* [Activity] Among the lines below, restate word for word only those from the line with "have hgood : ∀" through the line with "rwa [Nat.add_sub_cancel' hn]", with both end lines kept.

* [Stored data entries]

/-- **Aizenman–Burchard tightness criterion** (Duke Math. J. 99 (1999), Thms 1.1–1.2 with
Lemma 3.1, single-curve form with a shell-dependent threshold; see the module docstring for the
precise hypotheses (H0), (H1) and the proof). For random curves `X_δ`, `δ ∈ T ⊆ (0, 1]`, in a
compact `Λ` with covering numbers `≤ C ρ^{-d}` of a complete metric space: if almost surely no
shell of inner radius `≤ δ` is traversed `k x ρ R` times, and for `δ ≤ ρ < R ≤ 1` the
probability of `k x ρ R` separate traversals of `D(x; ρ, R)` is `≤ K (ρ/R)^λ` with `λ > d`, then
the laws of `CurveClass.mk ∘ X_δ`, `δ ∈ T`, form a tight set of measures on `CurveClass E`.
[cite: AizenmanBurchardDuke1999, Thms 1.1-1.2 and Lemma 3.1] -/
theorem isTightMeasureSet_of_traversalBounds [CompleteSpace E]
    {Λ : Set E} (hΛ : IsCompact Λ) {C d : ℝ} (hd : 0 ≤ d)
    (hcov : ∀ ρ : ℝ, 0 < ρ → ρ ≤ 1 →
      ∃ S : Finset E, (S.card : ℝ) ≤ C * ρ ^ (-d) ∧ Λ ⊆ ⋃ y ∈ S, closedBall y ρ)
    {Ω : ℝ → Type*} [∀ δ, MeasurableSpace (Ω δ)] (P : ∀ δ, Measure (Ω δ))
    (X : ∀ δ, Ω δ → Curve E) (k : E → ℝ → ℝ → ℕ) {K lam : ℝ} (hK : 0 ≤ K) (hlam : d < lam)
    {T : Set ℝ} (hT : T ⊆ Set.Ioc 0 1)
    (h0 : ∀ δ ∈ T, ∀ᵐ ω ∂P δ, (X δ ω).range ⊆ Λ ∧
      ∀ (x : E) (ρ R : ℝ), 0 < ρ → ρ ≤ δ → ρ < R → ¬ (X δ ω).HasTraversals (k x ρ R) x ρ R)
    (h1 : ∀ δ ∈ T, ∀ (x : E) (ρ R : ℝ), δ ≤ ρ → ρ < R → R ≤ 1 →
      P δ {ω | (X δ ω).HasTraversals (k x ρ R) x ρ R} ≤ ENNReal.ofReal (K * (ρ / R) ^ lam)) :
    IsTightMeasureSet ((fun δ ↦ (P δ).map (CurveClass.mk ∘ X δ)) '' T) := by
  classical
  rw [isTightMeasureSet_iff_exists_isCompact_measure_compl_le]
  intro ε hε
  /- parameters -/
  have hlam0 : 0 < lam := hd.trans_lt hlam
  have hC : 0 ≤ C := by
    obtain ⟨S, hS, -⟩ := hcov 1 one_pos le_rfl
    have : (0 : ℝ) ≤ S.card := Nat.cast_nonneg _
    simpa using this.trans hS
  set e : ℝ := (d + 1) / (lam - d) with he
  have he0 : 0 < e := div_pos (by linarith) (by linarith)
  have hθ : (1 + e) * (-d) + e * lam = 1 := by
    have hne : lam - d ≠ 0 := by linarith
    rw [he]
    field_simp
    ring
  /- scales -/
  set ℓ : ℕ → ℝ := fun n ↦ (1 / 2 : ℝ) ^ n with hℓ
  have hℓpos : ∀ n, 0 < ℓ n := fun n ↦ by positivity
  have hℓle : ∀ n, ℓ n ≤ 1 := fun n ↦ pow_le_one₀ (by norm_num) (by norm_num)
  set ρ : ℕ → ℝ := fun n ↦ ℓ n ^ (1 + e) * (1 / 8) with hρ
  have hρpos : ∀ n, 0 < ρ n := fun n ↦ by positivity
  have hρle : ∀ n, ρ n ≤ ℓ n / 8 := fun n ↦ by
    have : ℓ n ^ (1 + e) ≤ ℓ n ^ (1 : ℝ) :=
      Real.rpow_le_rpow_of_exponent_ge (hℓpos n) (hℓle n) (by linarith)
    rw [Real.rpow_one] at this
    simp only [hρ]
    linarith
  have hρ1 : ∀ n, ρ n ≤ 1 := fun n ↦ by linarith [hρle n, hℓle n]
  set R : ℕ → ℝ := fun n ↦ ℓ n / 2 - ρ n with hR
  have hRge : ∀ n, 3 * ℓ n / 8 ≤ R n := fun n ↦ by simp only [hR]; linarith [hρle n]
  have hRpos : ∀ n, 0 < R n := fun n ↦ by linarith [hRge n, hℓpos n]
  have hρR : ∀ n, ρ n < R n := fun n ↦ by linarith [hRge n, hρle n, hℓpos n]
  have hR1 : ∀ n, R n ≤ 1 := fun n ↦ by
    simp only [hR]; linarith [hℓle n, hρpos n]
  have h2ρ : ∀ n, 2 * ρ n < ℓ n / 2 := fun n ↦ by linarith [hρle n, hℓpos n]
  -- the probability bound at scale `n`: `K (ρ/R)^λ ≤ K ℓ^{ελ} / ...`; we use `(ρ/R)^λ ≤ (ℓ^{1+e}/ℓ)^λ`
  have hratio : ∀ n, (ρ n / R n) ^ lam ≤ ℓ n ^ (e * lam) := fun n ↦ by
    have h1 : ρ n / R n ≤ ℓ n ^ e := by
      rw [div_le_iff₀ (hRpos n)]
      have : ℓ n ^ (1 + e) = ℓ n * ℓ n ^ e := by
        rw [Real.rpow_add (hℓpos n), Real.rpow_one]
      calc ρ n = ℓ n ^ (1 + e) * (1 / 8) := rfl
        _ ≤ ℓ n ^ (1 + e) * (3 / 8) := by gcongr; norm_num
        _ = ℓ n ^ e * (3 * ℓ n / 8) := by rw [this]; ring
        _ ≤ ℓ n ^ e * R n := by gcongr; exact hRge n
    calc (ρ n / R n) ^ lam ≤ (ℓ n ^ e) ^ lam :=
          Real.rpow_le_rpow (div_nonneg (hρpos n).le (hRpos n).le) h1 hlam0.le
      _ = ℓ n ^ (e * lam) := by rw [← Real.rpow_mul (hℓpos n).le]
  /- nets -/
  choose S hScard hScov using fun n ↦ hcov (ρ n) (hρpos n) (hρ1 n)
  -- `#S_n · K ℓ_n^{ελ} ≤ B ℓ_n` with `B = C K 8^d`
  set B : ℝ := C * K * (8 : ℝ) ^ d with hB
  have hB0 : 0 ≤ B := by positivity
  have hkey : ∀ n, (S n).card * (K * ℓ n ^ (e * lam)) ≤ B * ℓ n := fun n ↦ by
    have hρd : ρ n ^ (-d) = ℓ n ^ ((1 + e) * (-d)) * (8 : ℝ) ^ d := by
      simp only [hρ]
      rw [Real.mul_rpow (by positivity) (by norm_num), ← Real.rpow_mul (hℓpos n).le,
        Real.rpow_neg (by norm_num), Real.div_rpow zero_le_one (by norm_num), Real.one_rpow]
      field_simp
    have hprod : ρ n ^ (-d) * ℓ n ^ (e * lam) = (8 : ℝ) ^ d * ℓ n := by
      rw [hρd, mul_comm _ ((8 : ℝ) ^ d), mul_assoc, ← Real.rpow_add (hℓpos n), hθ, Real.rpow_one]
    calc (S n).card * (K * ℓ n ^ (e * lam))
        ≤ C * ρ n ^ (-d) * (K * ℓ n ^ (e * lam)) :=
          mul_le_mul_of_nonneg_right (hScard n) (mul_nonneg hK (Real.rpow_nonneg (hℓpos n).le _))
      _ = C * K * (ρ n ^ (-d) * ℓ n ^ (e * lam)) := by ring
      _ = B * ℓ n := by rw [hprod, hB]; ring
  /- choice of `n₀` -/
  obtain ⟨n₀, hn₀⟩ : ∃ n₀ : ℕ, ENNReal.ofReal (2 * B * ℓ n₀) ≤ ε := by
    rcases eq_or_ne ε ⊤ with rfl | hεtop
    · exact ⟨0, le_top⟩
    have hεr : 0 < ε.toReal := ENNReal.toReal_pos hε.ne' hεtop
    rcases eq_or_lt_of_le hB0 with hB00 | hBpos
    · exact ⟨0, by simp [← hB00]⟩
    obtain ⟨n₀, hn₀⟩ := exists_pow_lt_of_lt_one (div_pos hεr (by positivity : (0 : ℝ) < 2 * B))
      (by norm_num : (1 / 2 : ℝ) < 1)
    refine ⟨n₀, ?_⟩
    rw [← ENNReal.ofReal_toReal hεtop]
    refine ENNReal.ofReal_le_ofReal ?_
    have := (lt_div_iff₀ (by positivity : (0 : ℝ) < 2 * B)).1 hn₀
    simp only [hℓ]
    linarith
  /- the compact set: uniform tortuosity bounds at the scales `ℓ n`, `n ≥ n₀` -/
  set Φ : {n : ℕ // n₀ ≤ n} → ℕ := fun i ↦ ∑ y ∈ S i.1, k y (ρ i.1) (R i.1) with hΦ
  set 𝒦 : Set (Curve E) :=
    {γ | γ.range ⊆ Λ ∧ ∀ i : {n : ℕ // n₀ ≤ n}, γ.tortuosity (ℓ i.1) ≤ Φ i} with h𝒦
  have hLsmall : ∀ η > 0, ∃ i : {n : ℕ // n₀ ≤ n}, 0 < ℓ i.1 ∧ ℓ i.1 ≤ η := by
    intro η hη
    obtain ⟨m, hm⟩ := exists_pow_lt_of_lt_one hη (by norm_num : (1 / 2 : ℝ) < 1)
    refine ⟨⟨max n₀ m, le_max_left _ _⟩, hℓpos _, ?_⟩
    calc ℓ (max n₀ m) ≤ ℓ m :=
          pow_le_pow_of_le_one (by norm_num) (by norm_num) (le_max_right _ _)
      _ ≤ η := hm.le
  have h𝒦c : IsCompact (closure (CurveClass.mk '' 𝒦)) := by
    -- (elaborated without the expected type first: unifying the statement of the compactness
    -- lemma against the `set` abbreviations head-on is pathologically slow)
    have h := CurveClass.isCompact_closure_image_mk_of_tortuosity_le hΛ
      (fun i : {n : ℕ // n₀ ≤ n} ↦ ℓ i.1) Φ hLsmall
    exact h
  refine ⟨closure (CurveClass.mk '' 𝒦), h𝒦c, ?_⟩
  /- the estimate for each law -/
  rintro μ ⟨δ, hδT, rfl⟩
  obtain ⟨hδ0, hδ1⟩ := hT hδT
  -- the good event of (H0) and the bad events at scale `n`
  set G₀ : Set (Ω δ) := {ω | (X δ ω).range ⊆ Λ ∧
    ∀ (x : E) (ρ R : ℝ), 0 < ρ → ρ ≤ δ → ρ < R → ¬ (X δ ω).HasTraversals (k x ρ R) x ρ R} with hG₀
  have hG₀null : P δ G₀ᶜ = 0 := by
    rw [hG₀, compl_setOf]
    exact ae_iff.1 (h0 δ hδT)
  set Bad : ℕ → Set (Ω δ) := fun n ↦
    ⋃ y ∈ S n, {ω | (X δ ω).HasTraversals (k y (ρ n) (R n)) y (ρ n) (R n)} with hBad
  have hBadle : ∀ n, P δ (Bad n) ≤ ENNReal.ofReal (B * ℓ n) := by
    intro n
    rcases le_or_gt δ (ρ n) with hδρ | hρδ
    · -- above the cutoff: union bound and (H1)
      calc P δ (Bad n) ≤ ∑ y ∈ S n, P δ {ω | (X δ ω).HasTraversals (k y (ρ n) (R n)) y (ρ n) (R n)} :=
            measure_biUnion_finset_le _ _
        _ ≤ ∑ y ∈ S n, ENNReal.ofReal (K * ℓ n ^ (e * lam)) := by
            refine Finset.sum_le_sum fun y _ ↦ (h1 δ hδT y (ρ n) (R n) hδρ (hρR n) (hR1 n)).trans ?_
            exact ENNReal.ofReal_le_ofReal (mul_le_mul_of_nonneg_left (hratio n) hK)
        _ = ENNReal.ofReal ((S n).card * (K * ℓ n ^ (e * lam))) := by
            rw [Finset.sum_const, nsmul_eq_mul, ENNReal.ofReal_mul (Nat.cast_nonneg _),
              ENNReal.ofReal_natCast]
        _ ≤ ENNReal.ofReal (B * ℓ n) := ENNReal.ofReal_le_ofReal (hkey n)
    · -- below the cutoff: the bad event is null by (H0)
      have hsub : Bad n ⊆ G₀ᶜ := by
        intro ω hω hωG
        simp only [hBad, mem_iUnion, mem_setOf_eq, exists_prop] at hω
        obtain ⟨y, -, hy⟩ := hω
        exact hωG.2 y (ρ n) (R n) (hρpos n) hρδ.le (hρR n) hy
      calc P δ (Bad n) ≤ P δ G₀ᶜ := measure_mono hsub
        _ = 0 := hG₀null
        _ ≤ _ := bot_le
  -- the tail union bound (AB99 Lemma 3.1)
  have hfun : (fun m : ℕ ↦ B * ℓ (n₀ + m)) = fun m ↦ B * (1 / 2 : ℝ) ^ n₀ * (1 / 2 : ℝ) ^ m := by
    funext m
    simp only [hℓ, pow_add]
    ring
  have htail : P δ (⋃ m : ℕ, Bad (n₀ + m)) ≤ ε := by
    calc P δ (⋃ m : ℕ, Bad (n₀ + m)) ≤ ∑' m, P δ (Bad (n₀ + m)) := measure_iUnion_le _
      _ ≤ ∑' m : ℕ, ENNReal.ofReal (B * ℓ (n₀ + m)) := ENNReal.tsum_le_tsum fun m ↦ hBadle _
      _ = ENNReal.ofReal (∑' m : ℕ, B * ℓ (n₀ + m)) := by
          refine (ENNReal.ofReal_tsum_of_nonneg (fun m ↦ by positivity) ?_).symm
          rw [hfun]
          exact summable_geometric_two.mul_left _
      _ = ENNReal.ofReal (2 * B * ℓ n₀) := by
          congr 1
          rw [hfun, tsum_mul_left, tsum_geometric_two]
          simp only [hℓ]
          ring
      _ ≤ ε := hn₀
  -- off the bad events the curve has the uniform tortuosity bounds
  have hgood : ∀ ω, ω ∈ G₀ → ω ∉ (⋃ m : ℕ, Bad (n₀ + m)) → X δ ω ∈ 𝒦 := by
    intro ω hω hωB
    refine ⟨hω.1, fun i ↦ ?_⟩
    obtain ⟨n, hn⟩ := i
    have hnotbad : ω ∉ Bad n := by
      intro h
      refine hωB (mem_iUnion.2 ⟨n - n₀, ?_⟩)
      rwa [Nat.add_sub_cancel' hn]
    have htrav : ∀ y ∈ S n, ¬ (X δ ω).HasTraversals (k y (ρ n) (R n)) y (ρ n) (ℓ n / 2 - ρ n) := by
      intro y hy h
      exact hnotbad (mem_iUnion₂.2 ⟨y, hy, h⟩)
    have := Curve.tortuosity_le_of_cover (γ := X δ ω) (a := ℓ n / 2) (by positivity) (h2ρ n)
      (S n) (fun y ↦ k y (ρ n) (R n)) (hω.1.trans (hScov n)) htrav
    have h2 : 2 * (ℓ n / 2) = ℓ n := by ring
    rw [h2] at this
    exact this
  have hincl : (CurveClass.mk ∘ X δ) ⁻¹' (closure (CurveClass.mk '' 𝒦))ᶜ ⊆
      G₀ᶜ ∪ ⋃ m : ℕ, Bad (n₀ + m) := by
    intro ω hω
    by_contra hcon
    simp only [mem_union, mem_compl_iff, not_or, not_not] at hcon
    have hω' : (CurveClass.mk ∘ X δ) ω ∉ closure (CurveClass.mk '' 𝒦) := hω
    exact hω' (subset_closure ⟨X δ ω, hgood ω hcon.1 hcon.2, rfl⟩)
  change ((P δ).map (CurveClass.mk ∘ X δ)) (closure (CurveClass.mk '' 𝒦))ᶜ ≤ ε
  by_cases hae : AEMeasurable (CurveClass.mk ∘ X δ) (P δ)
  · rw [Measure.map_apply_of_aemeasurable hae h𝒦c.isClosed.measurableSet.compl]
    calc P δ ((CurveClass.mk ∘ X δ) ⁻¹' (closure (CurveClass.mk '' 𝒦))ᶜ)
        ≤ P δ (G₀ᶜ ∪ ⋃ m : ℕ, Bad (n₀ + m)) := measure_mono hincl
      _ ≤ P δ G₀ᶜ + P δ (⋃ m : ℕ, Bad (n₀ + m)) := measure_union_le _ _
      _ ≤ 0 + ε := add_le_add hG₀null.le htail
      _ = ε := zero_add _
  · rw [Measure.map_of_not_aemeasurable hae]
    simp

* [Result for this task]
  have hgood : ∀ ω, ω ∈ G₀ → ω ∉ (⋃ m : ℕ, Bad (n₀ + m)) → X δ ω ∈ 𝒦 := by
    intro ω hω hωB
    refine ⟨hω.1, fun i ↦ ?_⟩
    obtain ⟨n, hn⟩ := i
    have hnotbad : ω ∉ Bad n := by
      intro h
      refine hωB (mem_iUnion.2 ⟨n - n₀, ?_⟩)
      rwa [Nat.add_sub_cancel' hn]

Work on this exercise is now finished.